Companies don’t have policies to disrupt traditional business models: Forrester’s McQuivey

The c-level leadership team will face a challenging 2015 figuring out how to provide a better experience to customers, said Forrester's James L. McQuivey

Forrester's James L. McQuivey
Forrester's James L. McQuivey

Many companies have not developed the policies they need to build digital relationships with consumers and significantly alter their traditional business models.

That’s according to James L. McQuivey, vice-president and principal at Forrester, keynote speaker at the Executive Connections event on ‘Developing Your Digital Intelligence’, produced by CMO, CIO and ADMA.

“It’s an economic issue about serving your customers more efficiently through whatever devices they happen to have,” McQuivey told attendees. “This is not easy – companies have to change the way they think on a couple of levels."

Companies need to ask if they have a base level of energy or excitement to create digital initiatives, the required skills, and importantly, the organisational policies to ensure these programs succeed, McQuivey said.

According to Forrester research, 32 per cent of organisations don’t felt able to disrupt themselves in the face of digital change.

In addition, according to the analyst firm’s Assess Your Digital Disruption Readiness Now report, only half say they have the policies and business practices in place to adapt to the changes digital throws at their organisation. Alarmingly, that figure dropped to 24 per cent across staff working within the business, excluding leaders. This is despite the fact that 89 per cent of organisations see a significant opportunity for digital tools and experiences to change the way they serve customers.

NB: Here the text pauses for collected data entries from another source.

import Summits.BirchSwinnertonDyer.BirchSwinnertonDyer.Theorems.KolyvaginRoadThreeSchneiderTamAtThreeHeightLogNumeratorDeepWeierstrassPCore
import HarnessLib

/-!
# Crux `SchneiderTamAtThree` (item 19154) — THE HEIGHT IS THE LOGARITHM OF THE NUMERATOR, DEEP POINTS,
# part 2b/4: `x = ℘(ℓ) − b₂/12` to fourth order — `‖x·ℓ² − 1 + (b₂/12)ℓ² − (c₄/240)ℓ⁴‖₃ ≤ ‖x‖₃⁻²`

HONEST FRAMING (cell `bsd-stepL`, seat `bsd-stepL-tam3-p2` g2, WIDTH-LEVER second lane «closed-form Schneider
local factor at 3 … finite case table proved once»; `--supports stmt-BirchSwinnertonDyer-19154 --as helper`):
THEOREMS ONLY, unconditional, route-independent (no Theses import); 0 definitions, 0 named facts, 0 sorry;
nothing here proves the crux `SchneiderTamAtThree`, Schneider's conjecture or BSD.

* `norm_x_mul_formalLog_sq_sub_le` — for a `3`-integral Weierstrass equation over `ℚ₃` and a point `(x, y)`
  with `‖x‖₃ ≥ 3⁴` (`‖z‖₃ ≤ 3⁻²`, `z = −x/y`), writing `ℓ = log_W(z)` for the formal logarithm:
  **`‖x·ℓ² − 1 + (b₂/12)·ℓ² − (c₄/240)·ℓ⁴‖₃ ≤ ‖x‖₃⁻²`** — the first three terms of the classical expansion
  `x = ℘(ℓ) − b₂/12`, `℘(u) = u⁻² + (g₂/20)u² + (g₃/28)u⁴ + …` (`g₂ = c₄/12`), recovered `3`-adically from
  the Weierstrass equation to fourth order (`x z² = 1 − a₁z − a₂z² − a₃z³ + O(z⁴)`) and the formal logarithm
  to fourth order (`ℓ = z + ½a₁z² + ⅓(a₁²+a₂)z³ + ¼(a₁³+2a₁a₂+2a₃)z⁴ + O(z⁵)`, part 1): the EXACT polynomial
  identity `(1 − a₁z − a₂z² − a₃z³)S² − 1 + (b₂/12)z²S² − (c₄/240)z⁴ = Σ_{j=4}^{9} G_j zʲ`
  (`S = 1 + ½a₁z + ⅓(a₁²+a₂)z² + ¼(a₁³+2a₁a₂+2a₃)z³`) with `G₁ = G₂ = G₃ = 0`,
  `G₄ = (−2a₁⁴ − 6a₁²a₂ − 2a₂² − 7a₁a₃ + a₄)/5` (a `3`-adic integer) and `‖G₅‖ ≤ 9`, `‖G₆‖ ≤ 27`,
  `‖G₇‖ ≤ 9`, `‖G₈‖ ≤ 3`, `‖G₉‖ ≤ 1`. This is the input of the deep-point numerator law (part 3): together
  with `log₃` to second order it gives `ℓ² ≡ x⁻¹ − (b₂/12)x⁻²` and the `ℓ⁴`-level cancellation.

References: [SilvermanAEC2009] IV.1, IV.5–6, VI.3 (the `℘`-expansion), VII.2; tree: part 1 (`…DeepSeries`),
part 3 of the first-order chain (`norm_pow_three_div_sq_sub_le`), ui-o2 `O2SigmaValuation`.
-/

noncomputable section

open scoped Classical Nat
open Filter Topology IsUltrametricDist PowerSeries
open WeierstrassCurve Literature.NumberTheory.EllipticCurves
open Literature.NumberTheory.EllipticCurves.SteinWuthrich2013
open Literature.NumberTheory.EllipticCurves.TateCurve
open Literature.NumberTheory.EllipticCurves.Rank1Residual
open Summit.BirchSwinnertonDyer.Uniform.UI.O2

namespace Summit.BirchSwinnertonDyer.Rank1Residual.X11b.RegMult.HeightLogNumerator

/-! ### §5b `x·ℓ² = 1 − (b₂/12)ℓ² + (c₄/240)ℓ⁴ + O(‖x‖⁻²)`: the theorem -/

section WeierstrassP

variable (V : WeierstrassCurve ℚ_[3]) [V.IsIntegral ℤ_[3]]

/-- **`x = ℘(ℓ) − b₂/12` to fourth order, `3`-adically.** For a `3`-integral Weierstrass equation over `ℚ₃`
and a point `(x, y)` on it with `‖z‖₃ ≤ 3⁻²` (`z = −x/y`; i.e. `‖x‖₃ ≥ 3⁴`), with `ℓ = log_W(z)`:
`‖x·ℓ² − 1 + (b₂/12)·ℓ² − (c₄/240)·ℓ⁴‖₃ ≤ ‖x‖₃⁻²` (`= ‖z‖₃⁴`). The coefficients are those of the
classical Laurent expansion of `x` in the formal logarithm (`℘(u) = u⁻² + (c₄/240)u² + (c₆/6048)u⁴ + …`,
`x = ℘ − b₂/12`); the next term `(c₆/6048)ℓ⁶` has norm `≤ 27‖z‖⁶ ≤ ‖z‖⁴` in this range, which is why the
statement stops here. Proof: equation and formal logarithm to fourth order (part 1), then the exact
polynomial identity described in the module docstring. [cite: SilvermanAEC2009, IV.1, IV.6.4, VI.3.5] -/
theorem norm_x_mul_formalLog_sq_sub_le {x y : ℚ_[3]} (heq : V.toAffine.Equation x y) (hx : 1 < ‖x‖)
    (hz9 : ‖-x / y‖ ≤ 1 / 9) :
    ‖x * V.padicFormalLog (-x / y) ^ 2 - 1 + V.b₂ / 12 * V.padicFormalLog (-x / y) ^ 2 -
        V.c₄ / 240 * V.padicFormalLog (-x / y) ^ 4‖ ≤ ‖x‖⁻¹ ^ 2 := by
  set z : ℚ_[3] := -x / y with hzdef
  set ℓ : ℚ_[3] := V.padicFormalLog z with hℓdef
  -- norms of `x, y, z`
  obtain ⟨ha1, ha2, ha3, ha4, -⟩ := V.norm_coeffs_le_one
  obtain ⟨hsq, hxyn⟩ := V.norm_sq_eq_norm_cube heq hx
  have hx0 : 0 < ‖x‖ := one_pos.trans hx
  have hx0' : x ≠ 0 := norm_pos_iff.mp hx0
  have hy0n : 0 < ‖y‖ := hx0.trans hxyn
  have hy0 : y ≠ 0 := norm_pos_iff.mp hy0n
  have hz2 : ‖z‖ ^ 2 = ‖x‖⁻¹ := by
    rw [hzdef, norm_div, norm_neg, div_pow, hsq]; field_simp
  have hzz : 0 < ‖z‖ := by rw [hzdef, norm_div, norm_neg]; positivity
  have hz0 : z ≠ 0 := norm_pos_iff.mp hzz
  have hz3 : ‖z‖ ≤ 1 / 3 := hz9.trans (by norm_num)
  have hXz : ‖x‖ * ‖z‖ ^ 2 = 1 := by rw [hz2, mul_inv_cancel₀ hx0.ne']
  have hr4 : ‖x‖⁻¹ ^ 2 = ‖z‖ ^ 4 := by rw [← hz2]; ring
  obtain ⟨hz1, h3z, h9z, h27z2, h3z2, hz2le, hr5, hr6, hr7, hr8, hr9, h3r5, hr6', hr5'⟩ :=
    deep_numerics ‖z‖ hzz hz9
  obtain ⟨h2n, h4n, h3n, h3i, h9i, h12i, -, -, -, -⟩ := padic_three_constants
  have h5n : ‖(5 : ℚ_[3])‖ = 1 := by
    simpa using Padic.norm_natCast_eq_one_iff.mpr (show Nat.Coprime 3 5 by decide)
  have h240i : ‖(240 : ℚ_[3])⁻¹‖ = 3 := by
    have h80 : ‖(80 : ℚ_[3])‖ = 1 := by
      simpa using Padic.norm_natCast_eq_one_iff.mpr (show Nat.Coprime 3 80 by decide)
    rw [show (240 : ℚ_[3]) = 80 * 3 by norm_num, mul_inv, norm_mul, h3i, norm_inv, h80]; norm_num
  -- Step A: the equation to fourth order
  set ρ : ℚ_[3] := x * z ^ 2 - 1 + V.a₁ * z + V.a₂ * z ^ 2 + V.a₃ * z ^ 3 with hρdef
  have hρ : ‖ρ‖ ≤ ‖z‖ ^ 4 := by
    have e : ρ = x ^ 3 / y ^ 2 - 1 - V.a₁ * (x / y) + V.a₂ * (x / y) ^ 2 - V.a₃ * (x / y) ^ 3 := by
      rw [hρdef, hzdef]; field_simp; ring
    rw [e, ← hr4]
    exact norm_pow_three_div_sq_sub_quartic_le heq hx
  -- Step B: the formal logarithm to fourth order, `ℓ = z·S + τ`
  set α : ℚ_[3] := (2 : ℚ_[3])⁻¹ * V.a₁ with hαdef
  set β : ℚ_[3] := (3 : ℚ_[3])⁻¹ * (V.a₁ ^ 2 + V.a₂) with hβdef
  set γ : ℚ_[3] := (4 : ℚ_[3])⁻¹ * (V.a₁ ^ 3 + 2 * V.a₁ * V.a₂ + 2 * V.a₃) with hγdef
  set τ : ℚ_[3] := ℓ - (z + (2 : ℚ_[3])⁻¹ * V.a₁ * z ^ 2 + (3 : ℚ_[3])⁻¹ * (V.a₁ ^ 2 + V.a₂) * z ^ 3 +
    (4 : ℚ_[3])⁻¹ * (V.a₁ ^ 3 + 2 * V.a₁ * V.a₂ + 2 * V.a₃) * z ^ 4) with hτdef
  have hτ : ‖τ‖ ≤ ‖z‖ ^ 5 := norm_padicFormalLog_sub_quartic_le_pow_five V hz3
  set S : ℚ_[3] := 1 + α * z + β * z ^ 2 + γ * z ^ 3 with hSdef
  have hℓS : ℓ = z * S + τ := by rw [hτdef, hSdef, hαdef, hβdef, hγdef]; ring
  have hα : ‖α‖ ≤ 1 := by rw [hαdef, norm_mul, norm_inv, h2n, inv_one, one_mul]; exact ha1
  have ha12 : ‖V.a₁ ^ 2 + V.a₂‖ ≤ 1 :=
    (norm_add_le_max _ _).trans (max_le (by rw [norm_pow]; exact pow_le_one₀ (norm_nonneg _) ha1) ha2)
  have hβ : ‖β‖ ≤ 3 := by
    rw [hβdef, norm_mul, h3i]
    calc 3 * ‖V.a₁ ^ 2 + V.a₂‖ ≤ 3 * 1 := by gcongr
      _ = 3 := mul_one _
  have hγ : ‖γ‖ ≤ 1 := by
    rw [hγdef, norm_mul, norm_inv, h4n, inv_one, one_mul]
    refine (norm_add_le_max _ _).trans (max_le ((norm_add_le_max _ _).trans (max_le ?_ ?_)) ?_)
    · rw [norm_pow]; exact pow_le_one₀ (norm_nonneg _) ha1
    · rw [norm_mul, norm_mul, h2n, one_mul]
      calc ‖V.a₁‖ * ‖V.a₂‖ ≤ 1 * 1 := by gcongr
        _ = 1 := one_mul _
    · rw [norm_mul, h2n, one_mul]; exact ha3
  have hS1 : ‖S - 1‖ ≤ ‖z‖ := by
    rw [hSdef, show 1 + α * z + β * z ^ 2 + γ * z ^ 3 - 1 = z * (α + β * z + γ * z ^ 2) by ring, norm_mul]
    have hin : ‖α + β * z + γ * z ^ 2‖ ≤ 1 := by
      refine (norm_add_le_max _ _).trans (max_le ((norm_add_le_max _ _).trans (max_le hα ?_)) ?_)
      · rw [norm_mul]
        calc ‖β‖ * ‖z‖ ≤ 3 * ‖z‖ := by gcongr
          _ ≤ 1 := h3z
      · rw [norm_mul, norm_pow]
        calc ‖γ‖ * ‖z‖ ^ 2 ≤ 1 * ‖z‖ ^ 2 := by gcongr
          _ ≤ 1 := by rw [one_mul]; exact hz2le.trans hz1
    calc ‖z‖ * ‖α + β * z + γ * z ^ 2‖ ≤ ‖z‖ * 1 := by gcongr
      _ = ‖z‖ := mul_one _
  have hSn : ‖S‖ ≤ 1 := by
    rw [show S = (S - 1) + 1 by ring]
    exact (norm_add_le_max _ _).trans (max_le (hS1.trans hz1) (by simp))
  have hℓn : ‖ℓ‖ ≤ ‖z‖ := by
    rw [hℓS]
    refine (norm_add_le_max _ _).trans (max_le ?_ (hτ.trans ?_))
    · rw [norm_mul]
      calc ‖z‖ * ‖S‖ ≤ ‖z‖ * 1 := by gcongr
        _ = ‖z‖ := mul_one _
    · calc ‖z‖ ^ 5 = ‖z‖ ^ 4 * ‖z‖ := by ring
        _ ≤ 1 * ‖z‖ := by gcongr; exact pow_le_one₀ (norm_nonneg _) hz1
        _ = ‖z‖ := one_mul _
  -- Step C: the three perturbations
  -- (C1) `x ℓ² = (x z²) S² + x(2 z S τ + τ²)`, `x z² = (1 − a₁z − a₂z² − a₃z³) + ρ`
  have hC1 : ‖x * ℓ ^ 2 - (1 - V.a₁ * z - V.a₂ * z ^ 2 - V.a₃ * z ^ 3) * S ^ 2‖ ≤ ‖z‖ ^ 4 := by
    have e : x * ℓ ^ 2 - (1 - V.a₁ * z - V.a₂ * z ^ 2 - V.a₃ * z ^ 3) * S ^ 2 =
        ρ * S ^ 2 + x * (2 * z * S * τ + τ ^ 2) := by
      rw [hℓS, hρdef]; ring
    rw [e]
    refine (norm_add_le_max _ _).trans (max_le ?_ ?_)
    · rw [norm_mul, norm_pow]
      calc ‖ρ‖ * ‖S‖ ^ 2 ≤ ‖z‖ ^ 4 * 1 ^ 2 := by gcongr
        _ = ‖z‖ ^ 4 := by ring
    · rw [norm_mul]
      have hin : ‖2 * z * S * τ + τ ^ 2‖ ≤ ‖z‖ ^ 6 := by
        refine (norm_add_le_max _ _).trans (max_le ?_ ?_)
        · rw [norm_mul, norm_mul, norm_mul, h2n, one_mul]
          calc ‖z‖ * ‖S‖ * ‖τ‖ ≤ ‖z‖ * 1 * ‖z‖ ^ 5 := by gcongr
            _ = ‖z‖ ^ 6 := by ring
        · rw [norm_pow]
          calc ‖τ‖ ^ 2 ≤ (‖z‖ ^ 5) ^ 2 := by gcongr
            _ = ‖z‖ ^ 6 * ‖z‖ ^ 4 := by ring
            _ ≤ ‖z‖ ^ 6 * 1 := by gcongr; exact pow_le_one₀ (norm_nonneg _) hz1
            _ = ‖z‖ ^ 6 := mul_one _
      calc ‖x‖ * ‖2 * z * S * τ + τ ^ 2‖ ≤ ‖x‖ * ‖z‖ ^ 6 := by gcongr
        _ = (‖x‖ * ‖z‖ ^ 2) * ‖z‖ ^ 4 := by ring
        _ = ‖z‖ ^ 4 := by rw [hXz, one_mul]
  -- (C2) `(b₂/12) ℓ² = (b₂/12) z² S² + (b₂/12)(2 z S τ + τ²)`
  have hb2 : ‖V.b₂‖ ≤ 1 := by
    have e := congrArg WeierstrassCurve.b₂ V.eq_map_integralModel
    rw [map_b₂] at e
    rw [← e]; exact PadicInt.norm_le_one _
  have hc4 : ‖V.c₄‖ ≤ 1 := by
    have e := congrArg WeierstrassCurve.c₄ V.eq_map_integralModel
    rw [map_c₄] at e
    rw [← e]; exact PadicInt.norm_le_one _
  have hb12 : ‖V.b₂ / 12‖ ≤ 3 := by
    rw [div_eq_mul_inv, norm_mul, h12i]
    calc ‖V.b₂‖ * 3 ≤ 1 * 3 := by gcongr
      _ = 3 := one_mul _
  have hc240 : ‖V.c₄ / 240‖ ≤ 3 := by
    rw [div_eq_mul_inv, norm_mul, h240i]
    calc ‖V.c₄‖ * 3 ≤ 1 * 3 := by gcongr
      _ = 3 := one_mul _
  have hC2 : ‖V.b₂ / 12 * ℓ ^ 2 - V.b₂ / 12 * (z ^ 2 * S ^ 2)‖ ≤ ‖z‖ ^ 4 := by
    rw [← mul_sub, show ℓ ^ 2 - z ^ 2 * S ^ 2 = 2 * z * S * τ + τ ^ 2 by rw [hℓS]; ring, norm_mul]
    have hin : ‖2 * z * S * τ + τ ^ 2‖ ≤ ‖z‖ ^ 6 := by
      refine (norm_add_le_max _ _).trans (max_le ?_ ?_)
      · rw [norm_mul, norm_mul, norm_mul, h2n, one_mul]
        calc ‖z‖ * ‖S‖ * ‖τ‖ ≤ ‖z‖ * 1 * ‖z‖ ^ 5 := by gcongr
          _ = ‖z‖ ^ 6 := by ring
      · rw [norm_pow]
        calc ‖τ‖ ^ 2 ≤ (‖z‖ ^ 5) ^ 2 := by gcongr
          _ = ‖z‖ ^ 6 * ‖z‖ ^ 4 := by ring
          _ ≤ ‖z‖ ^ 6 * 1 := by gcongr; exact pow_le_one₀ (norm_nonneg _) hz1
          _ = ‖z‖ ^ 6 := mul_one _
    calc ‖V.b₂ / 12‖ * ‖2 * z * S * τ + τ ^ 2‖ ≤ 3 * ‖z‖ ^ 6 := by gcongr
      _ = (3 * ‖z‖ ^ 2) * ‖z‖ ^ 4 := by ring
      _ ≤ 1 * ‖z‖ ^ 4 := by gcongr
      _ = ‖z‖ ^ 4 := one_mul _
  -- (C3) `(c₄/240) ℓ⁴ = (c₄/240) z⁴ + (c₄/240)(ℓ⁴ − z⁴)`, `‖ℓ² − z²‖ ≤ ‖z‖³`
  have hℓz : ‖ℓ ^ 2 - z ^ 2‖ ≤ ‖z‖ ^ 3 := by
    rw [show ℓ ^ 2 - z ^ 2 = z ^ 2 * ((S - 1) * (S + 1)) + (2 * z * S * τ + τ ^ 2) by rw [hℓS]; ring]
    have hS1' : ‖S + 1‖ ≤ 1 := (norm_add_le_max _ _).trans (max_le hSn (by simp))
    refine (norm_add_le_max _ _).trans (max_le ?_ ?_)
    · rw [norm_mul, norm_mul, norm_pow]
      calc ‖z‖ ^ 2 * (‖S - 1‖ * ‖S + 1‖) ≤ ‖z‖ ^ 2 * (‖z‖ * 1) := by gcongr
        _ = ‖z‖ ^ 3 := by ring
    · refine (norm_add_le_max _ _).trans (max_le ?_ ?_)
      · rw [norm_mul, norm_mul, norm_mul, h2n, one_mul]
        calc ‖z‖ * ‖S‖ * ‖τ‖ ≤ ‖z‖ * 1 * ‖z‖ ^ 5 := by gcongr
          _ = ‖z‖ ^ 3 * (‖z‖ ^ 3) := by ring
          _ ≤ ‖z‖ ^ 3 * 1 := by gcongr; exact pow_le_one₀ (norm_nonneg _) hz1
          _ = ‖z‖ ^ 3 := mul_one _
      · rw [norm_pow]
        calc ‖τ‖ ^ 2 ≤ (‖z‖ ^ 5) ^ 2 := by gcongr
          _ = ‖z‖ ^ 3 * ‖z‖ ^ 7 := by ring
          _ ≤ ‖z‖ ^ 3 * 1 := by gcongr; exact pow_le_one₀ (norm_nonneg _) hz1
          _ = ‖z‖ ^ 3 := mul_one _
  have hC3 : ‖V.c₄ / 240 * ℓ ^ 4 - V.c₄ / 240 * z ^ 4‖ ≤ ‖z‖ ^ 4 := by
    rw [← mul_sub, show ℓ ^ 4 - z ^ 4 = (ℓ ^ 2 - z ^ 2) * (ℓ ^ 2 + z ^ 2) by ring, norm_mul, norm_mul]
    have hsum : ‖ℓ ^ 2 + z ^ 2‖ ≤ ‖z‖ ^ 2 := by
      refine (norm_add_le_max _ _).trans (max_le ?_ (by rw [norm_pow]))
      rw [norm_pow]; exact pow_le_pow_left₀ (norm_nonneg _) hℓn 2
    calc ‖V.c₄ / 240‖ * (‖ℓ ^ 2 - z ^ 2‖ * ‖ℓ ^ 2 + z ^ 2‖) ≤ 3 * (‖z‖ ^ 3 * ‖z‖ ^ 2) := by gcongr
      _ = 3 * ‖z‖ ^ 5 := by ring
      _ ≤ ‖z‖ ^ 4 := h3r5
  -- Step D: the exact polynomial part (`deep_poly_bound`) and the assembly
  have hb2def : V.b₂ = V.a₁ ^ 2 + 4 * V.a₂ := rfl
  have hc4def : V.c₄ = V.b₂ ^ 2 - 24 * V.b₄ := rfl
  have hb4def : V.b₄ = 2 * V.a₄ + V.a₁ * V.a₃ := rfl
  have hpoly : ‖(1 - V.a₁ * z - V.a₂ * z ^ 2 - V.a₃ * z ^ 3) * S ^ 2 - 1 + V.b₂ / 12 * (z ^ 2 * S ^ 2) -
      V.c₄ / 240 * z ^ 4‖ ≤ ‖z‖ ^ 4 := by
    have h := deep_poly_bound ha1 ha2 ha3 ha4 hzz hz9
    rw [hSdef, hαdef, hβdef, hγdef, hc4def, hb4def, hb2def]
    exact h
  clear_value ℓ z
  have hfin : x * ℓ ^ 2 - 1 + V.b₂ / 12 * ℓ ^ 2 - V.c₄ / 240 * ℓ ^ 4 =
      (x * ℓ ^ 2 - (1 - V.a₁ * z - V.a₂ * z ^ 2 - V.a₃ * z ^ 3) * S ^ 2) +
      (V.b₂ / 12 * ℓ ^ 2 - V.b₂ / 12 * (z ^ 2 * S ^ 2)) - (V.c₄ / 240 * ℓ ^ 4 - V.c₄ / 240 * z ^ 4) +
      ((1 - V.a₁ * z - V.a₂ * z ^ 2 - V.a₃ * z ^ 3) * S ^ 2 - 1 + V.b₂ / 12 * (z ^ 2 * S ^ 2) -
        V.c₄ / 240 * z ^ 4) := by ring
  rw [hfin, hr4]
  refine (norm_add_le_max _ _).trans (max_le ((norm_sub_le_max₃ _ _).trans (max_le
    ((norm_add_le_max _ _).trans (max_le hC1 hC2)) hC3)) hpoly)

end WeierstrassP

end Summit.BirchSwinnertonDyer.Rank1Residual.X11b.RegMult.HeightLogNumerator

end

McQuivey said the leadership team – the CEO, CMO and CIO – will face a challenging 2015 as they try to figure out what to do about digital disruption while the customer waits for a better experience.

He also called on c-level executives to work towards putting the customer at the centre of innovation efforts.

“Ask the customer what they need next … what is it that they want from me, how can I give it to them, and what would it take to give it to them?

“Let the CMO – who understands the customer experience – identify what would need to be done, even if it stresses the business model, but then respect the CIO’s need to do it the right way,” he said.

This is not difficult if organisations do the simple thing and put the customer first, McQuivey said.

“If we don’t agree about what the customer wants then we need to have a good conversation. But once we agree on what the customer wants … it’s about how do we get this done,” he said.

Chief digital officer can add unnecessary complexity

Meanwhile, adding a chief digital officer (CDO) into the mix – intended to be a bridge between the CIO and CMO – could introduce unnecessary complexity to executive teams, McQuivey claimed.

“There’s a good theory that suggests every time you add a person, you are adding all the possible interactions between that person and all the other people,” he said. “And as a result, you’ve added 20 per cent more people to the c-suite but 200 per cent more complexity.”

McQuivey agreed there are reasons for why an organisation may want to appoint a CDO, including as a way to signal to the business that it is taking digital strategy seriously.

“But in the long run, the CMO has to be a digitally-minded person and the CIO has to be a digital strategy-minded person, not just a technologically-minded person,” he said.

Creating digital relationships

McQuivey said an interesting force is coalescing and it’s the concept of digital relationships.

“The first thing that people think about when they think about how technology is changing their lives is ‘the gadgets’,” he commented. “But when you ask them to think about one layer up, what is it about those devices and gadgets that is changing their lives? It’s items, it’s the appstore. It’s not the Fitbit step tracker, it’s the software that helps me track my steps.

“When you move one layer up you realise that software enables a new kind of relationship with the customer and that software, is what creates the future platform over which you will relate to your customers.”

McQuivey highlighted Amazon and Apple as examples of companies that understand this. Amazon has sold 90 million Kindles and Apple around 260 million iPads globally, he said.

“If iPad nation were a country, it would be closing on Indonesia at the world’s fourth-largest country sometime in the next quarter. It will be by this time next year the third largest country in the world having surpassed the US,” he said.

The more complicated the industry, the more necessary it is to create digital relationships, McQuivey continued.

“Uber isn’t necessarily having the best brand experience here in Australia but it’s a company that is doing a great job at building two kinds of relationships – one with the driver and one with the rider – and connecting those two in a seamless manner,” he said.

And it’s the data that’s driving that level of interaction and value. McQuivey pointed out some users would have boycotted thumbprint identification 10 years ago as a protest against technology vendors collecting that level of personal information just to use a piece of technology.

“Now, we are grateful for it because the digital relationship that this enables is valuable to us. It’s giving us this digitally-disruptive life that we enjoy so much,” he said.